За незаконнорождённого Аркадия Тушар требует от Версилова повышенную плату. Ему отказывают. Тогда он вымещает досаду на своём воспитаннике: «Твоё место не здесь, а там, – говорит он, указывая на крошечную лакейскую комнату. – Ты не смеешь сидеть с благородными детьми, ты подлого происхождения и всё равно что лакей!»
Тушар бьёт Аркадия и поощряет издевательства над ним воспитанников пансиона. Беззащитный мальчик пытается обезоружить настоятеля полным смирением. «Бил он меня каких-нибудь месяца два. Я, помню, всё хотел его чем-то обезоружить, бросался целовать его руки и целовал их и всё плакал, плакал».
Постепенно мальчик начинает упиваться своим унижением. «А, вы меня унижаете? Что ж! Я сам унижу себя ещё больше. Смотрите, удивляйтесь, восхищайтесь! Тушар бил меня и хотел доказать, что я лакей, а не сын сенатора, и я тотчас вошёл в кожу лакея. Вы хотели, чтоб я был лакеем? Что ж! Вот я и стал лакеем, подлым, и я и есть подлец…»
Гордый вызов обидчикам, пренебрежение к их издевательствам приводит к тому, что Аркадий перестаёт любить людей, становится угрюмым и необщительным, а в глубине души непомерно гордым. Ему хочется уйти от общества, замкнуться в себе. И чем больше он страдает от обид, тем пуще разгорается мечта о будущем уединённом могуществе.
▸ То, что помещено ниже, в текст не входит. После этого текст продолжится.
import Literature.AlgebraicGeometry.Motives.GrassmannianChartNatural
import Literature.AlgebraicGeometry.Motives.GrassmannianChartColumns
import Mathlib.CategoryTheory.Subfunctor.Basic
import HarnessLib

/-!
# The standard charts as subfunctors of `Module.Grassmannian.functor`, isomorphic to affine-space functors

Topic `Literature/AlgebraicGeometry/Motives`; namespace `Literature.AlgebraicGeometry.Motives`, prefix `Grassmannian.`.  Cell
hodgecm-mathlib key (h4) (author B-p21 (g15), partner B-p18 (g17)).  DEFINITIONS (functors / subfunctors / natural isomorphisms —
non-Prop plumbing over the ★ ring-side files `GrassmannianCharts` (C1)(C2), `GrassmannianChartAffine` (C4), `GrassmannianChartNatural`,
`GrassmannianChartsCover` (C2′)(C5), `GrassmannianChartColumns`) + `rfl` lemmas only (statement-only lane); no instance, no notation,
no `sorry`.

This is Mathlib's TODO «define `chartFunctor x` to turn `chart x` into a subfunctor of `Module.Grassmannian.functor`; this will
correspond to an affine open chart in the Grassmannian» (`Mathlib/RingTheory/Grassmannian.lean`), in Mathlib's `Subfunctor` API:

* `Grassmannian.chartSubfunctor R M k x : Subfunctor (Module.Grassmannian.functor R M k)` — `A ↦ chart x A` (stable under the
  functor by ★ `map_mem_chart`); its functor `(chartSubfunctor …).toFunctor` and the mono `(chartSubfunctor …).ι` come from Mathlib;
* `Grassmannian.coordMapsFunctor R M k x : CommAlgCat R ⥤ Type _` — `A ↦ {ψ : M →ₗ[R] Aᵏ // ψ(xᵢ) = eᵢ}`, `f ↦ (f ∘ ·)`;
* **`Grassmannian.chartSubfunctorIso x : (chartSubfunctor x).toFunctor ≅ coordMapsFunctor x`** — ★ `chartEquivCoordMaps` is natural
  (★ `coordMap_map`);
* `Grassmannian.columnsFunctor R k σ : CommAlgCat R ⥤ Type _` — the affine-space functor `A ↦ (σ → Aᵏ)`, and for a basis
  `b : J → M` (`J` in the universe of `M`) and `I : Fin k → J` injective
  **`Grassmannian.coordMapsFunctorIsoColumns b I hI : coordMapsFunctor R M k (b ∘ I) ≅ columnsFunctor R k {j // j ∉ range I}`** —
  so the standard chart `U_I` of `G(k, M)`, `M` free, is functorially in the `R`-algebra the affine space `𝔸^{k · #(J ∖ I)}`
  ([Stacks 089T]; EGA I 9.7.4; [EisenbudHarris2016, §3.2.2]); the literal matrix case `M = Rⁿ` on points is ★
  `GrassmannianChartMatrix.bijective_chart_matrixCoord`;
* (the chart subfunctors cover the field-valued points: ★ `exists_mem_chart_of_field` ((C5), `GrassmannianChartsCover`)).

HC_CM is proved only modulo the 7 printed citations until rung 0 closes; nothing here is about HC.

## References
* [StacksProject, Tag 089R and Tag 089T]; A. Grothendieck, EGA I (Springer 1971), §9.7.4; [EisenbudHarris2016, §3.2.2].
-/

noncomputable section

universe u v w

open TensorProduct CategoryTheory

namespace Literature.AlgebraicGeometry.Motives

namespace Grassmannian

variable (R : Type u) [CommRing R] (M : Type v) [AddCommGroup M] [Module R M] (k : ℕ)

/-! ## §1 The chart subfunctor -/

/-- **The standard chart at the frame `x` as a SUBFUNCTOR of Mathlib's Grassmannian functor** `A ↦ G(k, A ⊗ M; A)` on
`R`-algebras: `A ↦ chart x A`, stable under base change by ★ `map_mem_chart` (Mathlib's TODO «`chartFunctor x`»).
[cite: StacksProject, Tag 089T] -/
def chartSubfunctor (x : Fin k → M) : Subfunctor (Module.Grassmannian.functor.{u, v, w} (R := R) (M := M) k) where
  obj A := chart R M k x A
  map f := fun _ hN => map_mem_chart f.hom hN

/-- Sections of the chart subfunctor are the chart. [cite: StacksProject, Tag 089T] -/
theorem chartSubfunctor_obj (x : Fin k → M) (A : CommAlgCat.{w} R) :
    (chartSubfunctor R M k x).obj A = chart R M k x A :=
  rfl

/-- The chart subfunctor acts by Mathlib's `Module.Grassmannian.map`. [cite: StacksProject, Tag 089T] -/
theorem chartSubfunctor_toFunctor_map_coe (x : Fin k → M) {A B : CommAlgCat.{w} R} (f : A ⟶ B)
    (N : (chartSubfunctor R M k x).toFunctor.obj A) :
    ((chartSubfunctor R M k x).toFunctor.map f N).1 = Module.Grassmannian.map f.hom N.1 :=
  rfl

/-! ## §2 The functor of normalised coordinate maps and the natural isomorphism with the chart -/

/-- **The functor of coordinate maps** `A ↦ {ψ : M →ₗ[R] Aᵏ // ψ(xᵢ) = eᵢ}`, `f ↦ (ψ ↦ f ∘ ψ)` — for `M = Rⁿ`, `x = e ∘ I` the functor
of points of `𝔸^{k(n−k)}` on `R`-algebras (see `coordMapsFunctorIsoMatrix`). [cite: StacksProject, Tag 089T]
[cite: EisenbudHarris2016, §3.2.2] -/
def coordMapsFunctor (x : Fin k → M) : CommAlgCat.{w} R ⥤ Type (max v w) where
  obj A := {ψ : M →ₗ[R] (Fin k → A) // ∀ i, ψ (x i) = Pi.single i 1}
  map f := TypeCat.ofHom fun ψ => ⟨f.hom.toLinearMap.compLeft (Fin k) ∘ₗ ψ.1, compLeft_comp_frame f.hom x ψ.1 ψ.2⟩
  map_id _ := ConcreteCategory.hom_ext _ _ fun _ => Subtype.ext (LinearMap.ext fun _ => rfl)
  map_comp _ _ := ConcreteCategory.hom_ext _ _ fun _ => Subtype.ext (LinearMap.ext fun _ => rfl)

/-- The functor of coordinate maps acts by post-composition. [cite: StacksProject, Tag 089T] -/
theorem coordMapsFunctor_map_coe (x : Fin k → M) {A B : CommAlgCat.{w} R} (f : A ⟶ B)
    (ψ : (coordMapsFunctor R M k x).obj A) :
    ((coordMapsFunctor R M k x).map f ψ).1 = f.hom.toLinearMap.compLeft (Fin k) ∘ₗ ψ.1 :=
  rfl

/-- **THE CHART SUBFUNCTOR IS ISOMORPHIC TO THE FUNCTOR OF COORDINATE MAPS**: the bijections ★ `chartEquivCoordMaps x A`
(`N ↦ coordMap x N`) are natural in `A` (★ `coordMap_map`). [cite: StacksProject, Tag 089T] [cite: EisenbudHarris2016, §3.2.2] -/
def chartSubfunctorIso (x : Fin k → M) : (chartSubfunctor R M k x).toFunctor ≅ coordMapsFunctor R M k x :=
  NatIso.ofComponents (fun A => (chartEquivCoordMaps R M k x A).toIso) fun {_ _} f =>
    ConcreteCategory.hom_ext _ _ fun N => Subtype.ext (coordMap_map f.hom x N.1 N.2)

/-- The isomorphism on sections is ★ `chartEquivCoordMaps`. [cite: StacksProject, Tag 089T] -/
theorem chartSubfunctorIso_hom_app_apply (x : Fin k → M) (A : CommAlgCat.{w} R)
    (N : (chartSubfunctor R M k x).toFunctor.obj A) :
    (chartSubfunctorIso R M k x).hom.app A N = chartEquivCoordMaps R M k x A N :=
  rfl

/-! ## §3 `M` free with basis `b`, `x = b ∘ I`: the chart subfunctor is the affine space `A ↦ (J ∖ I → Aᵏ)` -/

/-- **The affine-space functor `A ↦ (σ → Aᵏ)`** on `R`-algebras (`f` acting entrywise); for `σ = J ∖ I` finite of size `n − k` this
is the functor of points of `𝔸^{k(n−k)}` on `R`-algebras. [cite: EisenbudHarris2016, §3.2.2] -/
def columnsFunctor (k : ℕ) (σ : Type v) : CommAlgCat.{w} R ⥤ Type (max v w) where
  obj A := σ → (Fin k → A)
  map f := TypeCat.ofHom fun v j => f.hom ∘ v j

/-- The affine-space functor acts entrywise. [cite: EisenbudHarris2016, §3.2.2] -/
theorem columnsFunctor_map_apply (σ : Type v) {A B : CommAlgCat.{w} R} (f : A ⟶ B) (v : (columnsFunctor R k σ).obj A)
    (j : σ) : (columnsFunctor R k σ).map f v j = f.hom ∘ v j :=
  rfl

/-- **`U_I ≅ 𝔸^{k · #(J ∖ I)}` FUNCTORIALLY**: for a basis `b : J → M` of `M` (index type `J` in the universe of `M`) and
`I : Fin k → J` injective, the functor of coordinate maps of the frame `b ∘ I` is isomorphic to the affine-space functor
`A ↦ ({j // j ∉ range I} → Aᵏ)` by restriction to the non-`I` columns (★ `bijective_restrictColumns`, natural by
`restrictColumns_compLeft`).  Composed with `chartSubfunctorIso` this identifies the chart subfunctor of `G(k, M)` at `b ∘ I` with an
affine space on `R`-algebras. [cite: EisenbudHarris2016, §3.2.2] [cite: StacksProject, Tag 089T] -/
def coordMapsFunctorIsoColumns {J : Type v} (b : Module.Basis J R M) (I : Fin k → J) (hI : Function.Injective I) :
    coordMapsFunctor R M k (⇑b ∘ I) ≅ columnsFunctor R k {j : J // j ∉ Set.range I} :=
  NatIso.ofComponents (fun A => (Equiv.ofBijective _ (bijective_restrictColumns A b I hI)).toIso)
    fun {_ _} _ => ConcreteCategory.hom_ext _ _ fun _ => rfl

/-- The column isomorphism on sections: `ψ ↦ (j ↦ ψ(b_j))_{j ∉ I}`. [cite: EisenbudHarris2016, §3.2.2] -/
theorem coordMapsFunctorIsoColumns_hom_app_apply {J : Type v} (b : Module.Basis J R M) (I : Fin k → J)
    (hI : Function.Injective I) (A : CommAlgCat.{w} R) (ψ : (coordMapsFunctor R M k (⇑b ∘ I)).obj A)
    (j : {j : J // j ∉ Set.range I}) :
    (coordMapsFunctorIsoColumns R M k b I hI).hom.app A ψ j = ψ.1 (b j.1) :=
  rfl

/-- **THE CHART SUBFUNCTOR OF A FREE MODULE IS AN AFFINE SPACE**: `(chartSubfunctor (b ∘ I)).toFunctor ≅ (A ↦ (J ∖ I → Aᵏ))`,
`N ↦ (coordMap N (b_j))_{j ∉ I}`. [cite: StacksProject, Tag 089T] [cite: EisenbudHarris2016, §3.2.2] -/
def chartSubfunctorIsoColumns {J : Type v} (b : Module.Basis J R M) (I : Fin k → J) (hI : Function.Injective I) :
    (chartSubfunctor R M k (⇑b ∘ I)).toFunctor ≅ columnsFunctor R k {j : J // j ∉ Set.range I} :=
  chartSubfunctorIso R M k (⇑b ∘ I) ≪≫ coordMapsFunctorIsoColumns R M k b I hI

/-- On sections: `N ↦ (coordMap_{b∘I} N (b_j))_{j ∉ I}`. [cite: StacksProject, Tag 089T] -/
theorem chartSubfunctorIsoColumns_hom_app_apply {J : Type v} (b : Module.Basis J R M) (I : Fin k → J)
    (hI : Function.Injective I) (A : CommAlgCat.{w} R) (N : (chartSubfunctor R M k (⇑b ∘ I)).toFunctor.obj A)
    (j : {j : J // j ∉ Set.range I}) :
    (chartSubfunctorIsoColumns R M k b I hI).hom.app A N j = coordMap _ N.1 N.2 (b j.1) :=
  rfl

end Grassmannian

end Literature.AlgebraicGeometry.Motives

end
Так его сознанием овладевает «ротшильдовская» идея. Она искушает воображение подростка соблазнами власти: «Мне нравилось ужасно, – признаётся Аркадий, – представлять себе существо бесталанное и серединное, стоящее над миром и говорящее ему с улыбкой: вы, Галилеи и Коперники, Карлы Великие и Наполеоны, вы, фельдмаршалы и гофмаршалы, а вот я – бездарность и незаконность, и всё-таки выше вас, потому что вы сами этому подчинились». Подняться на вершину богатства он хочет ради могущества и спокойного сознания силы: «Будь я Ротшильд, я ходил бы в стареньком пальто и с зонтиком». А пресытившись могуществом, можно и раздать своё состояние. «Довольно одного сознания, что у меня были миллионы и я бросил их в грязь». Только богатый может делать всё, что пожелает.